NotYetClassifiedElement

The NotYetClassifiedElement class represents an element whose type

ErrorWhileProcessingElement

The ErrorWhileProcessingElement class represents an element that could

IrrelevantElement

The IrrelevantElement class identifies elements in the parsed HTML that do not

PageNumberElement

The PageNumberElement class represents a page number within a document.

PageHeaderElement

The PageHeaderElement class represents a page header within a document.

EmptyElement

The EmptyElement class represents an HTML element that does not contain any content.

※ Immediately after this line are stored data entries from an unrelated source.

import Mathlib
import Summits.RiemannHypothesis.RiemannHypothesis.Theorems.DensityLadderSeparatedTowerTransform
import Summits.RiemannHypothesis.RiemannHypothesis.Theorems.DensityLadderSeparatedTowerTransformDecay
import Summits.RiemannHypothesis.RiemannHypothesis.Theorems.DensityLadderSeparatedTowerWindows
import Summits.RiemannHypothesis.RiemannHypothesis.Theorems.DensityLadderSeparatedTowerSchur
import Summits.RiemannHypothesis.RiemannHypothesis.Theorems.DensityLadderSeparatedTowerWindowSums
import HarnessLib

/-!
# `DensityLadder.SeparatedTowerDensityLine` (item stmt-RiemannHypothesis-24918) — pieces of the
# UPPER half of stub S1 (window-profile domination and the three truncated window sums)

LINE L57 «sieve sight above the density line» (rh-idea-10 g1), crux K1 `SeparatedTowerDensityLine`,
stub S1; see the assembly skeleton `S1-ASSEMBLY-SKELETON.lean` (evidence on
stmt-RiemannHypothesis-24918), whose only remaining sub-goal is `upper`.  This file proves, as
standalone lemmas with small contexts, the ingredients of `upper` that concern the truncated
families at height `T` (`A = 4(T+1)`, `η = 1/A`):
* `norm_transform_le_profile`: `‖ĉ_ρ(η)‖ ≤ H₂(⌊Im ρ⌋)` with the window profile
  `H₂(n) = 4` (`|n| ≤ A+1`), `= (9/2)M₂A²/(|n|−1)²` beyond;
* `sum_weight_window_le`: the unit-window summation for weights `f_i ≤ H(⌊γ_i⌋)`;
* `tower_trunc_sum_le`, `tame_trunc_sum_le`: `Σ m_i‖ĉ_i‖` over the truncated tower / tame families
  is `≤ B(1/g+1)(30+18M₂)A`, resp. `≤ w_max (30+18M₂)A` when every window mass is `≤ w_max`;
* `tame_schur_sum_le`: `Σ_j m_j e^{−c(γ_j−y)²} ≤ C K log(|y|+2)` for a tame finite family.
Cell rh-split, seat rh-split-prover-l57 g0.  RH-free, ζ-free; FRONTIER bookkeeping; nothing here
bears on the truth of RH.
-/

set_option linter.dupNamespace false

noncomputable section

open Complex Filter Set MeasureTheory Topology Finset
open scoped Real

namespace Summit.RiemannHypothesis.RiemannHypothesis.Theorems.DensityLadderSeparatedTowerUpperPieces

open Summit.RiemannHypothesis.RiemannHypothesis.Theorems.DensityLadderSeparatedTowerTransform
open Summit.RiemannHypothesis.RiemannHypothesis.Theorems.DensityLadderSeparatedTowerTransformDecay
open Summit.RiemannHypothesis.RiemannHypothesis.Theorems.DensityLadderSeparatedTowerWindows
open Summit.RiemannHypothesis.RiemannHypothesis.Theorems.DensityLadderSeparatedTowerSchur
open Summit.RiemannHypothesis.RiemannHypothesis.Theorems.DensityLadderSeparatedTowerWindowSums

/-- **Window-profile domination of the transform.** For `φ ∈ C²` vanishing off `(−1,1)` with
`|φ| ≤ 1`, `|φ''| ≤ M₂` (`M₂ ≥ 0`), `A ≥ 2`, `η = 1/A`, and `0 ≤ Re ρ ≤ 1`:
`‖∫_{-1}^{1} φ(v)(1+ηv)^{ρ−1} dv‖ ≤ H₂(⌊Im ρ⌋)`, where `H₂(n) = 4` if `|n| ≤ A+1` and
`H₂(n) = (9/2)M₂A²/(|n|−1)²` otherwise. [folklore] -/
theorem norm_transform_le_profile (φ : ℝ → ℝ) (hφ : ContDiff ℝ 2 φ) (hφs : ∀ v, 1 ≤ |v| → φ v = 0)
    (hM : ∀ v, |φ v| ≤ 1) {M₂ : ℝ} (hM₂0 : 0 ≤ M₂) (hM₂ : ∀ v, |deriv (deriv φ) v| ≤ M₂)
    {A : ℝ} (hA : 2 ≤ A) {ρ : ℂ} (h0 : 0 ≤ ρ.re) (h1 : ρ.re ≤ 1) :
    ‖∫ v in (-1 : ℝ)..1, (φ v : ℂ) * ((1 : ℂ) + (((1 / A : ℝ)) : ℂ) * (v : ℂ)) ^ (ρ - 1)‖ ≤
      (if |((⌊ρ.im⌋ : ℤ) : ℝ)| ≤ A + 1 then (4 : ℝ) else 9 / 2 * M₂ * A ^ 2 / ((|((⌊ρ.im⌋ : ℤ) : ℝ)| - 1) ^ 2)) := by
  have hA0 : 0 < A := by linarith
  have hη0 : 0 < 1 / A := by positivity
  have hη1 : 1 / A ≤ 1 / 2 := by rw [div_le_div_iff₀ hA0 (by norm_num)]; linarith
  split_ifs with h
  · have := norm_windowTransform_le φ hM hη0 hη1 h0 h1; linarith
  · rw [not_le] at h
    have hfl := Int.floor_le ρ.im
    have hfl2 := Int.lt_floor_add_one ρ.im
    have hd : |(((⌊ρ.im⌋ : ℤ) : ℝ)) - ρ.im| ≤ 1 := abs_le.2 ⟨by linarith, by linarith⟩
    have habsγ : |((⌊ρ.im⌋ : ℤ) : ℝ)| - 1 ≤ |ρ.im| := by
      have := abs_sub_abs_le_abs_sub (((⌊ρ.im⌋ : ℤ) : ℝ)) ρ.im
      linarith
    have hpos : 0 < |((⌊ρ.im⌋ : ℤ) : ℝ)| - 1 := by linarith
    have hγabs : 0 < |ρ.im| := lt_of_lt_of_le hpos habsγ
    have hγ : ρ.im ≠ 0 := abs_pos.1 hγabs
    have hρ0 : ρ ≠ 0 := fun e ↦ hγ (by rw [e]; simp)
    have hρ1 : ρ + 1 ≠ 0 := fun e ↦ hγ (by have := congrArg Complex.im e; simpa using this)
    have hdec := norm_windowTransform_le_decay φ hφ hφs hM₂ hη0 hη1 h0 h1 hρ0 hρ1
    refine hdec.trans ?_
    have hρn : |ρ.im| ≤ ‖ρ‖ := Complex.abs_im_le_norm _
    have hρn1 : |ρ.im| ≤ ‖ρ + 1‖ := by
      have := Complex.abs_im_le_norm (ρ + 1); simpa using this
    have hprod : (|((⌊ρ.im⌋ : ℤ) : ℝ)| - 1) ^ 2 ≤ ‖ρ‖ * ‖ρ + 1‖ := by
      rw [sq]
      exact mul_le_mul (habsγ.trans hρn) (habsγ.trans hρn1) hpos.le (norm_nonneg _)
    have e1 : 9 / 2 * M₂ / ((1 / A) ^ 2 * ‖ρ‖ * ‖ρ + 1‖) = 9 / 2 * M₂ * A ^ 2 / (‖ρ‖ * ‖ρ + 1‖) := by
      field_simp
    rw [e1]
    exact div_le_div_of_nonneg_left (by positivity) (by positivity) hprod

/-- **Unit-window summation for weights** `f_i ≤ H(⌊γ_i⌋)` (a variant of `sum_window_le` in which
the summand need not factor through `γ_i`). [folklore] -/
theorem sum_weight_window_le {ι : Type} (Af : Finset ι) (γ m f : ι → ℝ) (hm : ∀ i, 0 ≤ m i)
    (H : ℤ → ℝ) (hH0 : ∀ n, 0 ≤ H n) (hfH : ∀ i ∈ Af, f i ≤ H ⌊γ i⌋) (w : ℤ → ℝ)
    (hw : ∀ n : ℤ, ∑ i ∈ Af.filter (fun i ↦ ⌊γ i⌋ = n), m i ≤ w n) :
    ∑ i ∈ Af, m i * f i ≤ ∑ n ∈ Af.image (fun i ↦ ⌊γ i⌋), w n * H n := by
  classical
  calc ∑ i ∈ Af, m i * f i ≤ ∑ i ∈ Af, m i * H ⌊γ i⌋ :=
        Finset.sum_le_sum fun i hi ↦ mul_le_mul_of_nonneg_left (hfH i hi) (hm i)
    _ = ∑ n ∈ Af.image (fun i ↦ ⌊γ i⌋), ∑ i ∈ Af.filter (fun i ↦ ⌊γ i⌋ = n), m i * H ⌊γ i⌋ :=
        (Finset.sum_fiberwise_of_maps_to (fun i hi ↦ Finset.mem_image_of_mem _ hi) _).symm
    _ = ∑ n ∈ Af.image (fun i ↦ ⌊γ i⌋), H n * ∑ i ∈ Af.filter (fun i ↦ ⌊γ i⌋ = n), m i := by
        refine Finset.sum_congr rfl fun n _ ↦ ?_
        rw [Finset.mul_sum]
        refine Finset.sum_congr rfl fun i hi ↦ ?_
        rw [(Finset.mem_filter.1 hi).2, mul_comm]
    _ ≤ ∑ n ∈ Af.image (fun i ↦ ⌊γ i⌋), H n * w n :=
        Finset.sum_le_sum fun n _ ↦ mul_le_mul_of_nonneg_left (hw n) (hH0 n)
    _ = _ := Finset.sum_congr rfl fun n _ ↦ mul_comm _ _

/-- **Truncated sums against the window profile with bounded window masses**: if every window of
`Af` has mass `≤ wmax` (`wmax ≥ 0`) and `f_i ≤ H₂(⌊γ_i⌋)` for the profile of
`norm_transform_le_profile` (`A ≥ 2`, `M₂ ≥ 0`), then `Σ_{i∈Af} m_i f_i ≤ wmax (30+18M₂) A`.
[folklore] -/
theorem sum_profile_le {ι : Type} (Af : Finset ι) (γ m f : ι → ℝ) (hm : ∀ i, 0 ≤ m i)
    {A M₂ wmax : ℝ} (hA : 2 ≤ A) (hM₂ : 0 ≤ M₂) (hwmax : 0 ≤ wmax)
    (hfH : ∀ i ∈ Af, f i ≤ (if |((⌊γ i⌋ : ℤ) : ℝ)| ≤ A + 1 then (4 : ℝ)
      else 9 / 2 * M₂ * A ^ 2 / ((|((⌊γ i⌋ : ℤ) : ℝ)| - 1) ^ 2)))
    (hw : ∀ n : ℤ, ∑ i ∈ Af.filter (fun i ↦ ⌊γ i⌋ = n), m i ≤ wmax) :
    ∑ i ∈ Af, m i * f i ≤ wmax * ((30 + 18 * M₂) * A) := by
  classical
  set H₂ : ℤ → ℝ := fun n ↦ if |(n : ℝ)| ≤ A + 1 then (4 : ℝ) else 9 / 2 * M₂ * A ^ 2 / ((|(n : ℝ)| - 1) ^ 2)
    with hH₂
  have hH₂0 : ∀ n, 0 ≤ H₂ n := fun n ↦ by
    rw [hH₂]; simp only; split_ifs
    · norm_num
    · positivity
  have h := sum_weight_window_le Af γ m f hm H₂ hH₂0 (fun i hi ↦ by rw [hH₂]; exact hfH i hi)
    (fun _ ↦ wmax) hw
  refine h.trans ?_
  rw [← Finset.mul_sum]
  refine mul_le_mul_of_nonneg_left ?_ hwmax
  have := sum_window_profile_le (Af.image (fun i ↦ ⌊γ i⌋)) hA hM₂
  rw [hH₂]; exact this

/-- **Tame Schur sum**: for a finite family whose windows have mass `≤ C log(|n|+2)` (`C ≥ 0`) and
`c > 0`, with `K` the constant of `exists_window_gauss_log_le`,
`Σ_{j} m_j e^{−c(γ_j − y)²} ≤ C K log(|y| + 2)`. [folklore] -/
theorem tame_schur_sum_le {ι : Type} (Af : Finset ι) (γ m : ι → ℝ) (hm : ∀ i, 0 ≤ m i)
    {C c K : ℝ} (hC : 0 ≤ C) (hc : 0 < c)
    (hK : ∀ (y : ℝ) (S : Finset ℤ), ∑ n ∈ S, Real.log (|(n : ℝ)| + 2) *
      Real.exp (c - c * (((n - ⌊y⌋ : ℤ) : ℝ)) ^ 2 / 2) ≤ K * Real.log (|y| + 2))
    (hw : ∀ n : ℤ, ∑ i ∈ Af.filter (fun i ↦ ⌊γ i⌋ = n), m i ≤ C * Real.log (|(n : ℝ)| + 2)) (y : ℝ) :
    ∑ j ∈ Af, m j * Real.exp (-(c * (γ j - y) ^ 2)) ≤ C * K * Real.log (|y| + 2) := by
  classical
  have h := sum_window_le Af γ m (fun j _ ↦ hm j) (fun s ↦ Real.exp (-(c * (s - y) ^ 2)))
    (fun n ↦ Real.exp (c - c * (((n - ⌊y⌋ : ℤ) : ℝ)) ^ 2 / 2)) (fun n ↦ (Real.exp_pos _).le)
    (fun j _ ↦ exp_neg_sq_le_window hc.le _ _) (fun n ↦ C * Real.log (|(n : ℝ)| + 2)) hw
    (Af.image (fun j ↦ ⌊γ j⌋)) (fun j hj ↦ Finset.mem_image_of_mem _ hj)
  refine h.trans ?_
  calc ∑ n ∈ Af.image (fun j ↦ ⌊γ j⌋), C * Real.log (|(n : ℝ)| + 2) *
        Real.exp (c - c * (((n - ⌊y⌋ : ℤ) : ℝ)) ^ 2 / 2)
      = C * ∑ n ∈ Af.image (fun j ↦ ⌊γ j⌋), Real.log (|(n : ℝ)| + 2) *
        Real.exp (c - c * (((n - ⌊y⌋ : ℤ) : ℝ)) ^ 2 / 2) := by
        rw [Finset.mul_sum]; exact Finset.sum_congr rfl fun n _ ↦ by ring
    _ ≤ C * (K * Real.log (|y| + 2)) := mul_le_mul_of_nonneg_left (hK y _) hC
    _ = C * K * Real.log (|y| + 2) := by ring

end Summit.RiemannHypothesis.RiemannHypothesis.Theorems.DensityLadderSeparatedTowerUpperPieces

end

IntroductorySectionElement

The IntroductorySectionElement class represents elements that are part of the

TextElement

The TextElement class represents a standard text paragraph within a document.

SupplementaryText

The SupplementaryText class captures various types of supplementary text

ImageElement

The ImageElement class represents a standard image within a document.

Module Contents

class sec_parser.semantic_elements.semantic_elements.NotYetClassifiedElement(html_tag: sec_parser.processing_engine.html_tag.HtmlTag, *, processing_log: sec_parser.processing_engine.processing_log.ProcessingLog | None = None, log_origin: sec_parser.processing_engine.processing_log.LogItemOrigin | None = None)

Bases: sec_parser.semantic_elements.abstract_semantic_element.AbstractSemanticElement

The NotYetClassifiedElement class represents an element whose type has not yet been determined. The parsing process aims to classify all instances of this class into more specific subclasses of AbstractSemanticElement.

class sec_parser.semantic_elements.semantic_elements.ErrorWhileProcessingElement(html_tag: sec_parser.processing_engine.html_tag.HtmlTag, error: Exception, *, processing_log: sec_parser.processing_engine.processing_log.ProcessingLog | None = None, log_origin: sec_parser.processing_engine.processing_log.LogItemOrigin | None = None)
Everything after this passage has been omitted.